## Your assignment
Would you show every line from the records that holds "abel"?

Dataset entries
Content starts
import Mathlib
import HarnessLib
import Summits.HubbardSuperconductivity.HubbardSuperconductivity.Theorems.KLProgrammeKLRegimeEngineRelGainWindowed
import Summits.HubbardSuperconductivity.HubbardSuperconductivity.Theorems.KLProgrammeKLRegimeEngineValueClauseReduction

/-!
# Route `KLProgramme` — ENGINE child gen 8 (stmt-HubbardSuperconductivity-20437 `KLRegimeEngineV17F2`), skeleton v2 class #5 rev 3, (X).3 BUDGET ARITHMETIC (block B):
# the DRESSING KIT for the explicit analytic majorant — `klbd_const_dressing`, `klbd_min_le_klRelGain`, `klbd_minProfile_conv_le` (+ `_left`, `_crossed`), and their
# instances on the dressing rung profiles `ρ_j′ = klRungProfile … n s_{n+1,j′}` (cell gate-hubbard-kl, seat hubbard-kl-k3c1-p1 g15; row 77 of CLASS5-RESOLVED-STEP.md / KLTC-INDEX v12)

WHY.  The ONE budget row of the (X).3 producer (candidate «76», `exists_isTransferPkg7_of_analytic_resolved_convGrid_klTS`) reads, per pair and `k k′` in the ball,
`Ran(k,k′) + Σ_c Ran(k,c)·ρ_{j′}(c)·(3m/2) + Σ_a (3m/2)·ρ_j(a)·Ran(a,k′) + Σ_a Σ_c (3m/2)ρ_j(a)·Ran(a,c)·ρ_{j′}(c)(3m/2) ≤ θ·(2^{−(n+2)}·bar + (3/5)·ROOM)`, and after rows 66–75
`Ran`'s explicit lower bound is a sum of (i) terms CONSTANT in `(x,y)` (the convolved PH masses, the ≥2-cross mass, the flat edges, …), (ii) PROFILE terms
`c·min(|x−y|_𝕋/Λₙ₊₁, Λₙ₊₁/|x−y|_𝕋)` and the crossed `c·min(|x+y−Qm|_𝕋/Λₙ₊₁, Λₙ₊₁/|x+y−Qm|_𝕋)` (the D-lines and the `(x,y)` PH profiles above threshold), (iii) the residual function
rows.  This file is the generic arithmetic that carries (i) and (ii) through the three dressing sums:
* `klbd_const_dressing` — a constant `C ≥ 0` dressed by weights of total masses `Z, Z′`: `≤ C·(1 + (3m/2)Z)·(1 + (3m/2)Z′)`;
* `klbd_min_le_klRelGain` — `min(ρ/Λₙ, Λₙ/ρ) ≤ klRelGain n ρ` (the shell count only enlarges), whence `klbd_minProfile_conv_le` — the `min` profile convolved against a
  WINDOWED weight (`Σ_{|c−x|≤η} w ≤ A·η` for `η ≥ η₀`, `η₀ ≤ Λₙ`, `Σ w ≤ Z`) is `≤ (n+2)·(A·Λₙ·(1+2I) + Z/2^I)` for every shell number `I` (k3c1-p1 g11's layer cake
  `klam_sum_relGain_mul_le`); `_left` (profile read at `|x − c|`) and `_crossed` (at `|x + c − Qm|`, window centre `Qm − x`);
* instances on the rung profile of the dressing (`sum_window_klRungProfile_compl_le_linear`: `A = 2·369144/π`, `η₀ = π/L`; `sum_klRungProfile_compl_le`: `Z = 738288`):
  `klbd_minProfile_conv_rungProfile_le(_crossed)`, `klbd_rungProfile_total` (the numbers B1–B2 of the memo CLASS5-RESOLVED-STEP.md §9).
Pure real arithmetic over landed rows; nothing about the model's sizes is asserted; nothing asserts (X).3, (c), K3 or superconductivity.  0 kit · 0 lit.
-/

noncomputable section

namespace Summit.HubbardSuperconductivity.HubbardSuperconductivity.Theorems.KLRegimeSplit

set_option linter.dupNamespace false -- summit = problem name (single-conjunct summit), D-0017

open Finset Literature.MathematicalPhysics.QuantumLattice Literature.Probability.LatticeModels
open Summit.HubbardSuperconductivity.HubbardSuperconductivity.Theorems.KLProgrammeLegKernels
open Summit.HubbardSuperconductivity.HubbardSuperconductivity.Theorems.DispersionFlow

/-! ## §1 Constants through the dressing -/

section Const

/-- **A constant through the three dressing sums**: for `C ≥ 0`, `m ≥ 0` and weights `ρ, ρ′ ≥ 0` of total masses `≤ Z, Z′`,
`C + Σ_c C·ρ′(c)·(3m/2) + Σ_a (3m/2)·ρ(a)·C + Σ_a Σ_c (3m/2)·ρ(a)·C·ρ′(c)·(3m/2) ≤ C·(1 + (3m/2)·Z)·(1 + (3m/2)·Z′)`. -/
theorem klbd_const_dressing {ι : Type*} [Fintype ι] (ρ ρ' : ι → ℝ) {C m Z Z' : ℝ} (hC : 0 ≤ C) (hm : 0 ≤ m)
    (hρ : ∀ a, 0 ≤ ρ a) (hρ' : ∀ c, 0 ≤ ρ' c) (hZ : ∑ a, ρ a ≤ Z) (hZ' : ∑ c, ρ' c ≤ Z') :
    C + ∑ c, C * ρ' c * (3 / 2 * m) + ∑ a, 3 / 2 * m * ρ a * C + ∑ a, ∑ c, 3 / 2 * m * ρ a * C * ρ' c * (3 / 2 * m) ≤
      C * (1 + 3 / 2 * m * Z) * (1 + 3 / 2 * m * Z') := by
  have e1 : ∑ c, C * ρ' c * (3 / 2 * m) = C * (3 / 2 * m) * ∑ c, ρ' c := by
    rw [Finset.mul_sum]; exact Finset.sum_congr rfl fun c _ => by ring
  have e2 : ∑ a, 3 / 2 * m * ρ a * C = C * (3 / 2 * m) * ∑ a, ρ a := by
    rw [Finset.mul_sum]; exact Finset.sum_congr rfl fun a _ => by ring
  have e3 : ∑ a, ∑ c, 3 / 2 * m * ρ a * C * ρ' c * (3 / 2 * m) = C * (3 / 2 * m) * (3 / 2 * m) * ((∑ a, ρ a) * ∑ c, ρ' c) := by
    rw [Finset.sum_mul, Finset.mul_sum]
    refine Finset.sum_congr rfl fun a _ => ?_
    rw [Finset.mul_sum, Finset.mul_sum]
    exact Finset.sum_congr rfl fun c _ => by ring
  rw [e1, e2, e3]
  have hS : 0 ≤ ∑ a, ρ a := Finset.sum_nonneg fun a _ => hρ a
  have hS' : 0 ≤ ∑ c, ρ' c := Finset.sum_nonneg fun c _ => hρ' c
  have hCm : 0 ≤ C * (3 / 2 * m) := by positivity
  have h1 := mul_le_mul_of_nonneg_left hZ' hCm
  have h2 := mul_le_mul_of_nonneg_left hZ hCm
  have h3 := mul_le_mul_of_nonneg_left (mul_le_mul hZ hZ' hS' (hS.trans hZ)) (mul_nonneg hCm (by positivity : (0 : ℝ) ≤ 3 / 2 * m))
  nlinarith

end Const

/-! ## §2 The `min` profile through a windowed weight -/

section Profile

variable {L : ℕ} [NeZero L]

omit [NeZero L] in
/-- `min(ρ/Λₙ, Λₙ/ρ) ≤ klRelGain n ρ` for `0 ≤ ρ` (the shell-count factor is `≥ 1`). -/
theorem klbd_min_le_klRelGain (n : ℕ) {ρ : ℝ} (hρ : 0 ≤ ρ) :
    min (ρ / klScale klE0 n) (klScale klE0 n / ρ) ≤ klRelGain n ρ := by
  have hΛ : 0 ≤ klScale klE0 n := by unfold klScale klE0; positivity
  have hmin : 0 ≤ min (ρ / klScale klE0 n) (klScale klE0 n / ρ) := le_min (div_nonneg hρ hΛ) (div_nonneg hΛ hρ)
  have h1 : (1 : ℝ) ≤ 1 + (klShellCount n ρ : ℝ) := by
    have := Nat.cast_nonneg (α := ℝ) (klShellCount n ρ); linarith
  unfold klRelGain
  exact le_mul_of_one_le_right hmin h1

/-- **The `min` profile convolved against a WINDOWED weight** (window centre `x`, profile read at `|c − x|_𝕋`): `≤ (n+2)·(A·Λₙ·(1+2I) + Z/2^I)` for every `I`. -/
theorem klbd_minProfile_conv_le (w : TorusSite 2 L → ℝ) (n I : ℕ) {η₀ A Z : ℝ} (hw : ∀ c, 0 ≤ w c) (hη₀ : η₀ ≤ klScale klE0 n) (x : TorusSite 2 L)
    (hmass : ∀ η : ℝ, η₀ ≤ η → ∑ c ∈ (univ : Finset (TorusSite 2 L)).filter (fun c => klTorusNorm L (c - x) ≤ η), w c ≤ A * η) (hZ : ∑ c, w c ≤ Z) :
    ∑ c, min (klTorusNorm L (c - x) / klScale klE0 n) (klScale klE0 n / klTorusNorm L (c - x)) * w c ≤
      (n + 2) * (A * klScale klE0 n * (1 + 2 * I) + Z / 2 ^ I) :=
  (Finset.sum_le_sum fun c _ => mul_le_mul_of_nonneg_right (klbd_min_le_klRelGain n (torusSupNorm_nonneg _)) (hw c)).trans
    (klam_sum_relGain_mul_le w n I hw hη₀ x hmass hZ)

/-- The same with the profile read at `|x − c|_𝕋` (the row shape `Σ_c X(x,c)·w(c)` of the left dressing). -/
theorem klbd_minProfile_conv_le_left (w : TorusSite 2 L → ℝ) (n I : ℕ) {η₀ A Z : ℝ} (hw : ∀ c, 0 ≤ w c) (hη₀ : η₀ ≤ klScale klE0 n) (x : TorusSite 2 L)
    (hmass : ∀ η : ℝ, η₀ ≤ η → ∑ c ∈ (univ : Finset (TorusSite 2 L)).filter (fun c => klTorusNorm L (c - x) ≤ η), w c ≤ A * η) (hZ : ∑ c, w c ≤ Z) :
    ∑ c, min (klTorusNorm L (x - c) / klScale klE0 n) (klScale klE0 n / klTorusNorm L (x - c)) * w c ≤
      (n + 2) * (A * klScale klE0 n * (1 + 2 * I) + Z / 2 ^ I) := by
  simp_rw [klvr_klTorusNorm_sub_comm x]
  exact klbd_minProfile_conv_le w n I hw hη₀ x hmass hZ

/-- The CROSSED profile read at `|x + c − Qm|_𝕋`: the window is centred at `Qm − x`. -/
theorem klbd_minProfile_conv_le_crossed (w : TorusSite 2 L → ℝ) (n I : ℕ) {η₀ A Z : ℝ} (hw : ∀ c, 0 ≤ w c) (hη₀ : η₀ ≤ klScale klE0 n) (Qm x : TorusSite 2 L)
    (hmass : ∀ η : ℝ, η₀ ≤ η → ∑ c ∈ (univ : Finset (TorusSite 2 L)).filter (fun c => klTorusNorm L (c - (Qm - x)) ≤ η), w c ≤ A * η) (hZ : ∑ c, w c ≤ Z) :
    ∑ c, min (klTorusNorm L (x + c - Qm) / klScale klE0 n) (klScale klE0 n / klTorusNorm L (x + c - Qm)) * w c ≤
      (n + 2) * (A * klScale klE0 n * (1 + 2 * I) + Z / 2 ^ I) := by
  have e : ∀ c : TorusSite 2 L, x + c - Qm = c - (Qm - x) := fun c => by abel
  simp_rw [e]
  exact klbd_minProfile_conv_le w n I hw hη₀ (Qm - x) hmass hZ

end Profile

/-! ## §3 Instances on the dressing's rung profiles -/

section Instances

variable {L M : ℕ} [NeZero L] (β μ : ℝ) (K : TrigPolyC4v) {R : RenConsts} {U : ℝ} {N : ℕ}

/-- **The `min` profile at scale `n+1` against the rung profile `ρ_j′ = klRungProfile … n s_{n+1,j′}`** (left shape; window `A = 2·369144/π` at every centre, floor
`π/L ≤ Λₙ₊₁`, total `738288`): `Σ_c min(|x−c|/Λₙ₊₁, Λₙ₊₁/|x−c|)·ρ_j′(c) ≤ (n+3)·((2·369144/π)·Λₙ₊₁·(1+2I) + 738288/2^I)`. -/
theorem klbd_minProfile_conv_rungProfile_le (hK : FrameOK R U N μ K) (hβ : klBetaMin ≤ β) (hβL : β ≤ L) {n j' : ℕ} (hj' : n + 1 ≤ j')
    (hη₀ : Real.pi / (L : ℝ) ≤ klScale klE0 (n + 1)) (I : ℕ) (Qm x : TorusSite 2 L) :
    ∑ c, min (klTorusNorm L (x - c) / klScale klE0 (n + 1)) (klScale klE0 (n + 1) / klTorusNorm L (x - c)) *
        klRungProfile L M β μ K n (softSymbolCompl L M β μ K (n + 1) j') Qm c ≤
      ((n + 1 : ℕ) + 2) * (2 * 369144 / Real.pi * klScale klE0 (n + 1) * (1 + 2 * I) + 738288 / 2 ^ I) :=
  klbd_minProfile_conv_le_left _ (n + 1) I (fun c => klRungProfile_nonneg β μ K (pos_of_klBetaMin_le hβ) n _ Qm c) hη₀ x
    (fun _ hη => sum_window_klRungProfile_compl_le_linear β μ K hK hβ hβL hj' Qm x hη) (sum_klRungProfile_compl_le β μ K hK hβ hβL hj' Qm)

/-- The right shape `Σ_a ρ_j(a)·min(|a−y|/Λₙ₊₁, Λₙ₊₁/|a−y|)` (same numbers). -/
theorem klbd_rungProfile_conv_minProfile_le (hK : FrameOK R U N μ K) (hβ : klBetaMin ≤ β) (hβL : β ≤ L) {n j : ℕ} (hj : n + 1 ≤ j)
    (hη₀ : Real.pi / (L : ℝ) ≤ klScale klE0 (n + 1)) (I : ℕ) (Qm y : TorusSite 2 L) :
    ∑ a, klRungProfile L M β μ K n (softSymbolCompl L M β μ K (n + 1) j) Qm a *
        min (klTorusNorm L (a - y) / klScale klE0 (n + 1)) (klScale klE0 (n + 1) / klTorusNorm L (a - y)) ≤
      ((n + 1 : ℕ) + 2) * (2 * 369144 / Real.pi * klScale klE0 (n + 1) * (1 + 2 * I) + 738288 / 2 ^ I) := by
  simp_rw [mul_comm (klRungProfile L M β μ K n _ Qm _)]
  exact klbd_minProfile_conv_le _ (n + 1) I (fun c => klRungProfile_nonneg β μ K (pos_of_klBetaMin_le hβ) n _ Qm c) hη₀ y
    (fun _ hη => sum_window_klRungProfile_compl_le_linear β μ K hK hβ hβL hj Qm y hη) (sum_klRungProfile_compl_le β μ K hK hβ hβL hj Qm)

/-- The crossed left shape `Σ_c min(|x+c−Qm′|/Λₙ₊₁, Λₙ₊₁/|x+c−Qm′|)·ρ_j′(c)` (window centred at `Qm′ − x`; same numbers). -/
theorem klbd_minProfile_conv_rungProfile_le_crossed (hK : FrameOK R U N μ K) (hβ : klBetaMin ≤ β) (hβL : β ≤ L) {n j' : ℕ} (hj' : n + 1 ≤ j')
    (hη₀ : Real.pi / (L : ℝ) ≤ klScale klE0 (n + 1)) (I : ℕ) (Qm Qm' x : TorusSite 2 L) :
    ∑ c, min (klTorusNorm L (x + c - Qm') / klScale klE0 (n + 1)) (klScale klE0 (n + 1) / klTorusNorm L (x + c - Qm')) *
        klRungProfile L M β μ K n (softSymbolCompl L M β μ K (n + 1) j') Qm c ≤
      ((n + 1 : ℕ) + 2) * (2 * 369144 / Real.pi * klScale klE0 (n + 1) * (1 + 2 * I) + 738288 / 2 ^ I) :=
  klbd_minProfile_conv_le_crossed _ (n + 1) I (fun c => klRungProfile_nonneg β μ K (pos_of_klBetaMin_le hβ) n _ Qm c) hη₀ Qm' x
    (fun _ hη => sum_window_klRungProfile_compl_le_linear β μ K hK hβ hβL hj' Qm (Qm' - x) hη) (sum_klRungProfile_compl_le β μ K hK hβ hβL hj' Qm)

/-- The crossed right shape `Σ_a ρ_j(a)·min(|a+y−Qm′|/Λₙ₊₁, Λₙ₊₁/|a+y−Qm′|)` (same numbers). -/
theorem klbd_rungProfile_conv_minProfile_le_crossed (hK : FrameOK R U N μ K) (hβ : klBetaMin ≤ β) (hβL : β ≤ L) {n j : ℕ} (hj : n + 1 ≤ j)
    (hη₀ : Real.pi / (L : ℝ) ≤ klScale klE0 (n + 1)) (I : ℕ) (Qm Qm' y : TorusSite 2 L) :
    ∑ a, klRungProfile L M β μ K n (softSymbolCompl L M β μ K (n + 1) j) Qm a *
        min (klTorusNorm L (a + y - Qm') / klScale klE0 (n + 1)) (klScale klE0 (n + 1) / klTorusNorm L (a + y - Qm')) ≤
      ((n + 1 : ℕ) + 2) * (2 * 369144 / Real.pi * klScale klE0 (n + 1) * (1 + 2 * I) + 738288 / 2 ^ I) := by
  simp_rw [mul_comm (klRungProfile L M β μ K n _ Qm _)]
  have e : ∀ a : TorusSite 2 L, a + y - Qm' = y + a - Qm' := fun a => by abel
  simp_rw [e]
  exact klbd_minProfile_conv_le_crossed _ (n + 1) I (fun c => klRungProfile_nonneg β μ K (pos_of_klBetaMin_le hβ) n _ Qm c) hη₀ Qm' y
    (fun _ hη => sum_window_klRungProfile_compl_le_linear β μ K hK hβ hβL hj Qm (Qm' - y) hη) (sum_klRungProfile_compl_le β μ K hK hβ hβL hj Qm)

end Instances

end Summit.HubbardSuperconductivity.HubbardSuperconductivity.Theorems.KLRegimeSplit

end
Content ends
## Answer below
  have e : ∀ c : TorusSite 2 L, x + c - Qm = c - (Qm - x) := fun c => by abel
  have e : ∀ a : TorusSite 2 L, a + y - Qm' = y + a - Qm' := fun a => by abel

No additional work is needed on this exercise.